◆ Work item:
Begin at the line containing "ENNReal.ofReal A)) ↔" in the entries below and end at the line containing "GLUE OF THE"; transcribe that range exactly and nothing outside it.

[Source records]
▼▼▼

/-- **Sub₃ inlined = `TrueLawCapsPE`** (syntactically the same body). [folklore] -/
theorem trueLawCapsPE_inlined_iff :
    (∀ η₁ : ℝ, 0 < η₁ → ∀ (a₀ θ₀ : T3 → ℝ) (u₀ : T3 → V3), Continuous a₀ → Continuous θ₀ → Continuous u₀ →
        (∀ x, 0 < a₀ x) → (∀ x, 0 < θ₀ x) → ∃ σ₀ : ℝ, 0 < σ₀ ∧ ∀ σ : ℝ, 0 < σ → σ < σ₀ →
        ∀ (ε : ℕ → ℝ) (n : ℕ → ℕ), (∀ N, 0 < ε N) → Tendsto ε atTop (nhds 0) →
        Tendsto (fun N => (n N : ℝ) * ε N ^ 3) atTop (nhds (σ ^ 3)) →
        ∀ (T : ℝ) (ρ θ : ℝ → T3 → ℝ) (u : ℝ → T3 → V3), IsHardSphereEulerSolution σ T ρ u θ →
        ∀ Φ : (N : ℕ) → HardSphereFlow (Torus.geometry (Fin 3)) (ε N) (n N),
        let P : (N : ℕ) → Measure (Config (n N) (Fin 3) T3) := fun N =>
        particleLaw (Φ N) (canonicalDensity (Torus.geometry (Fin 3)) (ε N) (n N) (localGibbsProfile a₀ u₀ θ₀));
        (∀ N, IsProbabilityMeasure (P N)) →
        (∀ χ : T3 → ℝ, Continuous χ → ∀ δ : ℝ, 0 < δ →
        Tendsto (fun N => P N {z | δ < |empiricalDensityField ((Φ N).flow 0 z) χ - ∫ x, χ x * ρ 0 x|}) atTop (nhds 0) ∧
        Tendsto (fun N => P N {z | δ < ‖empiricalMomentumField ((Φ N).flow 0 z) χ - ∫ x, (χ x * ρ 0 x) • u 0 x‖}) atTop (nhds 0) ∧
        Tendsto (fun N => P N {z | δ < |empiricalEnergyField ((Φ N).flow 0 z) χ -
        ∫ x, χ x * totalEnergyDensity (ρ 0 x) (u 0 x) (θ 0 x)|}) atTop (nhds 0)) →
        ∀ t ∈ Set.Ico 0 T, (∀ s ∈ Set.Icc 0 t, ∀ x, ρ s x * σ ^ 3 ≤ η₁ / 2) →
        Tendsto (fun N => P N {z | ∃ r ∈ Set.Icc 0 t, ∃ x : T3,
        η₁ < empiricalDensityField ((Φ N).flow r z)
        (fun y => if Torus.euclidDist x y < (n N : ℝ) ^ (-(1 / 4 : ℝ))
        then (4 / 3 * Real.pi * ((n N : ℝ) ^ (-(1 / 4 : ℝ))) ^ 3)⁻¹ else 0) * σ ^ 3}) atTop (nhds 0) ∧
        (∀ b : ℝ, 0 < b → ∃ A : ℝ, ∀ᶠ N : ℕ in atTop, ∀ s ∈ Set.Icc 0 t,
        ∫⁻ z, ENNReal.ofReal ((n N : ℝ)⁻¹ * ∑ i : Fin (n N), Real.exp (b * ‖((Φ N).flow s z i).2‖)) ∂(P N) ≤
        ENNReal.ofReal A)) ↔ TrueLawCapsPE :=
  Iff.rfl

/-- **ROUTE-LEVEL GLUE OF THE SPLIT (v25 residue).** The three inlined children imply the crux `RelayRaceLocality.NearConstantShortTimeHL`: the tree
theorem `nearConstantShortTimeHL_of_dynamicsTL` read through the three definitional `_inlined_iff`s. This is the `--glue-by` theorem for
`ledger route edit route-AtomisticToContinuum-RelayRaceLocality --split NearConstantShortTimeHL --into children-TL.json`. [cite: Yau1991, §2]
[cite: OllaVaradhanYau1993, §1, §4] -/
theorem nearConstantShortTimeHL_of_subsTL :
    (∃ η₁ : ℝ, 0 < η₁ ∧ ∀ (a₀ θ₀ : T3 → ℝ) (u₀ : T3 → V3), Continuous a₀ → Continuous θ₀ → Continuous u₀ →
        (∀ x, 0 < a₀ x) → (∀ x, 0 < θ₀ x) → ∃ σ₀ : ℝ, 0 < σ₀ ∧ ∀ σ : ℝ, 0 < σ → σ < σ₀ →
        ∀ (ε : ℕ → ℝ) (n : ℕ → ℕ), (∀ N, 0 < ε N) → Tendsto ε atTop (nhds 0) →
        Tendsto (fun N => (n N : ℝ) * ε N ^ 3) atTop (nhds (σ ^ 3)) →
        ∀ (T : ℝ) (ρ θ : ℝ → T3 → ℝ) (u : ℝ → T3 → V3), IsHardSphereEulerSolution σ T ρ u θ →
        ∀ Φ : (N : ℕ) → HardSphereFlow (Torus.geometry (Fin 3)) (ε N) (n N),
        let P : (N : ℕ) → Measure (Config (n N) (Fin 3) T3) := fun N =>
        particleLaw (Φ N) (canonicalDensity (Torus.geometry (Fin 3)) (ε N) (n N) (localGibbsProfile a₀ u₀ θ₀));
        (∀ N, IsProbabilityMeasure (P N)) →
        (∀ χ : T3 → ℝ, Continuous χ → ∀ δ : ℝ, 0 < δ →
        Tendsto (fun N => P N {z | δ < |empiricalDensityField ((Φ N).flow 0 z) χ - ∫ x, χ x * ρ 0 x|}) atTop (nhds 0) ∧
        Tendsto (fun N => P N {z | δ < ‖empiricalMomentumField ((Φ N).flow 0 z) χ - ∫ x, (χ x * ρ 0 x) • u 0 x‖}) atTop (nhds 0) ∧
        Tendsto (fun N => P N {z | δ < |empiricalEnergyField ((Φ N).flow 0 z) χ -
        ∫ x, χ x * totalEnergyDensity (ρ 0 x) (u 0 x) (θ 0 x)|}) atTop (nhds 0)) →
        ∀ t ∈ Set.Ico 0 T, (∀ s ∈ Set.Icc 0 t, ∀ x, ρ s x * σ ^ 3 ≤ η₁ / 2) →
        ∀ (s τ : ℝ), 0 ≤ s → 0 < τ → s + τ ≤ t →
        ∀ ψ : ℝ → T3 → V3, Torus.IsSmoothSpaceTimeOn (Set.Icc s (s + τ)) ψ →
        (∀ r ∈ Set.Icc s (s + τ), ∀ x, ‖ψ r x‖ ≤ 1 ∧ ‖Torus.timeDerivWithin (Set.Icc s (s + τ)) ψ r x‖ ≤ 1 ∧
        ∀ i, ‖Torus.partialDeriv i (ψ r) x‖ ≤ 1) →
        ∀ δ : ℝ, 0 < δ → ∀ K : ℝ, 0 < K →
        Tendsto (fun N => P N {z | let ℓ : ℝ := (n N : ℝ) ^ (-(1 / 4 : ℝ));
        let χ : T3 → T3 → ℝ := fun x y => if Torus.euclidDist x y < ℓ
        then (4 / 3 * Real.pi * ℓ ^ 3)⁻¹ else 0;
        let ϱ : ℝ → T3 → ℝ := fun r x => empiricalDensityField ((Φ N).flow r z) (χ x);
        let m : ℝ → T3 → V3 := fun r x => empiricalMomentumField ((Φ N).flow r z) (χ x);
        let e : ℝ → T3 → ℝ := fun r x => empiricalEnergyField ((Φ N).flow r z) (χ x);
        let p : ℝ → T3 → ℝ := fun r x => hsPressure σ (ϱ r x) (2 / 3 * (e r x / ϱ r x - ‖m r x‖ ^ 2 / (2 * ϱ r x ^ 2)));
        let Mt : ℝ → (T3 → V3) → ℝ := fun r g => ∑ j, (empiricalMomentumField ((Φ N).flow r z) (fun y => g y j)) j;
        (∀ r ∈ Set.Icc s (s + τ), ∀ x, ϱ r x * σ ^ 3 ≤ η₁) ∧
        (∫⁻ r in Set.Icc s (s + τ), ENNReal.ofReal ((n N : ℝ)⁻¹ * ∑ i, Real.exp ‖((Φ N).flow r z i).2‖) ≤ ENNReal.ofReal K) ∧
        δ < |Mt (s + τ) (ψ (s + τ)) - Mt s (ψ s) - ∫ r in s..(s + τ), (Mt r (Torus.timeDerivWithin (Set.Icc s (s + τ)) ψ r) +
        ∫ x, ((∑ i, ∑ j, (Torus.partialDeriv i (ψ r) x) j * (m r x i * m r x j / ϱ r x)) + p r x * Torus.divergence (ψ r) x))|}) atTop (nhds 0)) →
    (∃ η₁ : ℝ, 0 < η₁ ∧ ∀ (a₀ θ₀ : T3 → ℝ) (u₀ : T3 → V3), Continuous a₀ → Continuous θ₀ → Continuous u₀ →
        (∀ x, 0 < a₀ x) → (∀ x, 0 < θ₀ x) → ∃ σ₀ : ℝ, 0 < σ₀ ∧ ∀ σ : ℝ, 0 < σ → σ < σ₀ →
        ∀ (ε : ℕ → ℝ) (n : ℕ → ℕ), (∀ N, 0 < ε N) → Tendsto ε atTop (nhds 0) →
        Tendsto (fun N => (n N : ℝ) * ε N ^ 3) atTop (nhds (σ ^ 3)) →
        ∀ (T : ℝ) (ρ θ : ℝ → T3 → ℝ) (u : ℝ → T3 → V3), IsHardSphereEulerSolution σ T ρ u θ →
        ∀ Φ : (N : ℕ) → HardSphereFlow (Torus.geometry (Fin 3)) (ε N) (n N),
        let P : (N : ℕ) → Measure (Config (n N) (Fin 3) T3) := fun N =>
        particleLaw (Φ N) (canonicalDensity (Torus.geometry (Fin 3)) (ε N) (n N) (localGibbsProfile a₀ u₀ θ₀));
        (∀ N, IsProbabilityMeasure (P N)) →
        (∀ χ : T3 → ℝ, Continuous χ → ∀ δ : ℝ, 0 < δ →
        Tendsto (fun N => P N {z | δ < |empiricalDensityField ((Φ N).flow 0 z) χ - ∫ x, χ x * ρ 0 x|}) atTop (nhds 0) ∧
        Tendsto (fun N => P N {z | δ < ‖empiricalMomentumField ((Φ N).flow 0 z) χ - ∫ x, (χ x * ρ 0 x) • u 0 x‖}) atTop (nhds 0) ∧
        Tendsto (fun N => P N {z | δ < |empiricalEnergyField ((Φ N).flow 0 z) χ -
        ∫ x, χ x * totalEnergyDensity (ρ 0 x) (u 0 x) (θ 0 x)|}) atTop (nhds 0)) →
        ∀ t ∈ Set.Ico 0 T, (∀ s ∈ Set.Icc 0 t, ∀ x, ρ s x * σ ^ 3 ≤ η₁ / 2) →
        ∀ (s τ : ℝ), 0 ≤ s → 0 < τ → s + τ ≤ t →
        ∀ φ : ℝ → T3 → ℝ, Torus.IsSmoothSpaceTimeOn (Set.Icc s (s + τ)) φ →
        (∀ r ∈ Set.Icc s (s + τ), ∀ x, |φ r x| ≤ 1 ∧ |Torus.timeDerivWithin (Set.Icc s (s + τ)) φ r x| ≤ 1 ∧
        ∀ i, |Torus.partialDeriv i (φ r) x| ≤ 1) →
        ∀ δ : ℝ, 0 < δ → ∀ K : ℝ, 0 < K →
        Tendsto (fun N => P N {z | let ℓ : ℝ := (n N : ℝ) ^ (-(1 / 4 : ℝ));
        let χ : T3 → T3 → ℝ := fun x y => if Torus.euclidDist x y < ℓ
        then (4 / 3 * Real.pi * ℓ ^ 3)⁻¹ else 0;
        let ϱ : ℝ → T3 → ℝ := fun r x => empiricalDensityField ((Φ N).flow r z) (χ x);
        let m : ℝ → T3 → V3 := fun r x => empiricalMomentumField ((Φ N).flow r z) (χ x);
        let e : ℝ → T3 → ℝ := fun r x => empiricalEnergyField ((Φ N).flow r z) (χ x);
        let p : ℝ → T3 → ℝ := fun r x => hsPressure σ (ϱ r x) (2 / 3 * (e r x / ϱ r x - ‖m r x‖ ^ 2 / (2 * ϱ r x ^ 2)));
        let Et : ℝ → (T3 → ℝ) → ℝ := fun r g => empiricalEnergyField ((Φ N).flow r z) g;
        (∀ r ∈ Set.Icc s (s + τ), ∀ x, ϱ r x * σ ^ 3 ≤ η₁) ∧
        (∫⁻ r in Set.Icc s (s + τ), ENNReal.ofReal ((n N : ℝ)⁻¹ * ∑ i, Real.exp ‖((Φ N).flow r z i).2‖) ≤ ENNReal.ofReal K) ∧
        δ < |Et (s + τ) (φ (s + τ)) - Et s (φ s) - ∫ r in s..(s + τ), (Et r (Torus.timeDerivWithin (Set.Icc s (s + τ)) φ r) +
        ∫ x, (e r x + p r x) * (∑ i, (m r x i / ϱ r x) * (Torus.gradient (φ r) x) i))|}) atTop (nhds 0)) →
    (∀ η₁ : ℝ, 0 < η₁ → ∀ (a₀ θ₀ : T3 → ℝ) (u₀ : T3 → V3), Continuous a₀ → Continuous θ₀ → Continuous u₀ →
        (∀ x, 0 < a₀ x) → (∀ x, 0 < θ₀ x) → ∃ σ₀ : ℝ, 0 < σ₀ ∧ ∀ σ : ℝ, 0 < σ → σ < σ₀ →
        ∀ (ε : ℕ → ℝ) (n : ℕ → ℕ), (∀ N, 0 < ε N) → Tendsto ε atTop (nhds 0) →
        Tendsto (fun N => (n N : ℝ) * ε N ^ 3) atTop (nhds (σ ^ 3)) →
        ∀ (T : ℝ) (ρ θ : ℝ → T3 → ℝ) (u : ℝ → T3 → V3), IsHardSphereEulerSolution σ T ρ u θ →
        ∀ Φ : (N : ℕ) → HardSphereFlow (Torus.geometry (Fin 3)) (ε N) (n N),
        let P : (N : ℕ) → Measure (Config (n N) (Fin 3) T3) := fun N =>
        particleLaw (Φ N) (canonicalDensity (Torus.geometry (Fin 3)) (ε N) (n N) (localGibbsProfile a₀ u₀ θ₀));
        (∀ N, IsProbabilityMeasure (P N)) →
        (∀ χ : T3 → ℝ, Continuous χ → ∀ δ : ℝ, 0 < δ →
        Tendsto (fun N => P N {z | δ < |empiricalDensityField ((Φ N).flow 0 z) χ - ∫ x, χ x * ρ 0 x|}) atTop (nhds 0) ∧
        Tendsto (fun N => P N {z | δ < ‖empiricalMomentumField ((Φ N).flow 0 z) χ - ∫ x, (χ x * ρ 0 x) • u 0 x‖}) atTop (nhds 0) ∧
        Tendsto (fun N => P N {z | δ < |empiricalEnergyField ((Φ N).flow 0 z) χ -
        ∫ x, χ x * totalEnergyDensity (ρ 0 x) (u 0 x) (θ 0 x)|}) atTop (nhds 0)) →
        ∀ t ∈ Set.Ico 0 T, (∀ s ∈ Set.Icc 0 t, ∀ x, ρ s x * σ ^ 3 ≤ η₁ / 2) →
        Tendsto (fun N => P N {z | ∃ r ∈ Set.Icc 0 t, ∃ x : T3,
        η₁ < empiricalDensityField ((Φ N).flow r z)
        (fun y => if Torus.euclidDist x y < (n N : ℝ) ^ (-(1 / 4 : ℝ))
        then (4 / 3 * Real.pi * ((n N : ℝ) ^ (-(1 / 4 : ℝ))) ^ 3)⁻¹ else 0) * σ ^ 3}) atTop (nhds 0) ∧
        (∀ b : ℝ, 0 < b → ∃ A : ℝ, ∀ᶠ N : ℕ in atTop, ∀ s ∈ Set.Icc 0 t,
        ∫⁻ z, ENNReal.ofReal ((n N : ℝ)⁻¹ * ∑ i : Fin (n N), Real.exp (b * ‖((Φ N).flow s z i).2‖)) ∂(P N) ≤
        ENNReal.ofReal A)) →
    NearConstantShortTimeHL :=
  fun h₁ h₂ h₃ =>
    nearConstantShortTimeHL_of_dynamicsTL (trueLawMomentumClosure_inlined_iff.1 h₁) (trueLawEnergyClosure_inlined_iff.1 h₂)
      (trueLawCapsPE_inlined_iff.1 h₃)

▲▲▲

◆ Exercise output:
        ENNReal.ofReal A)) ↔ TrueLawCapsPE :=
  Iff.rfl

/-- **ROUTE-LEVEL GLUE OF THE SPLIT (v25 residue).** The three inlined children imply the crux `RelayRaceLocality.NearConstantShortTimeHL`: the tree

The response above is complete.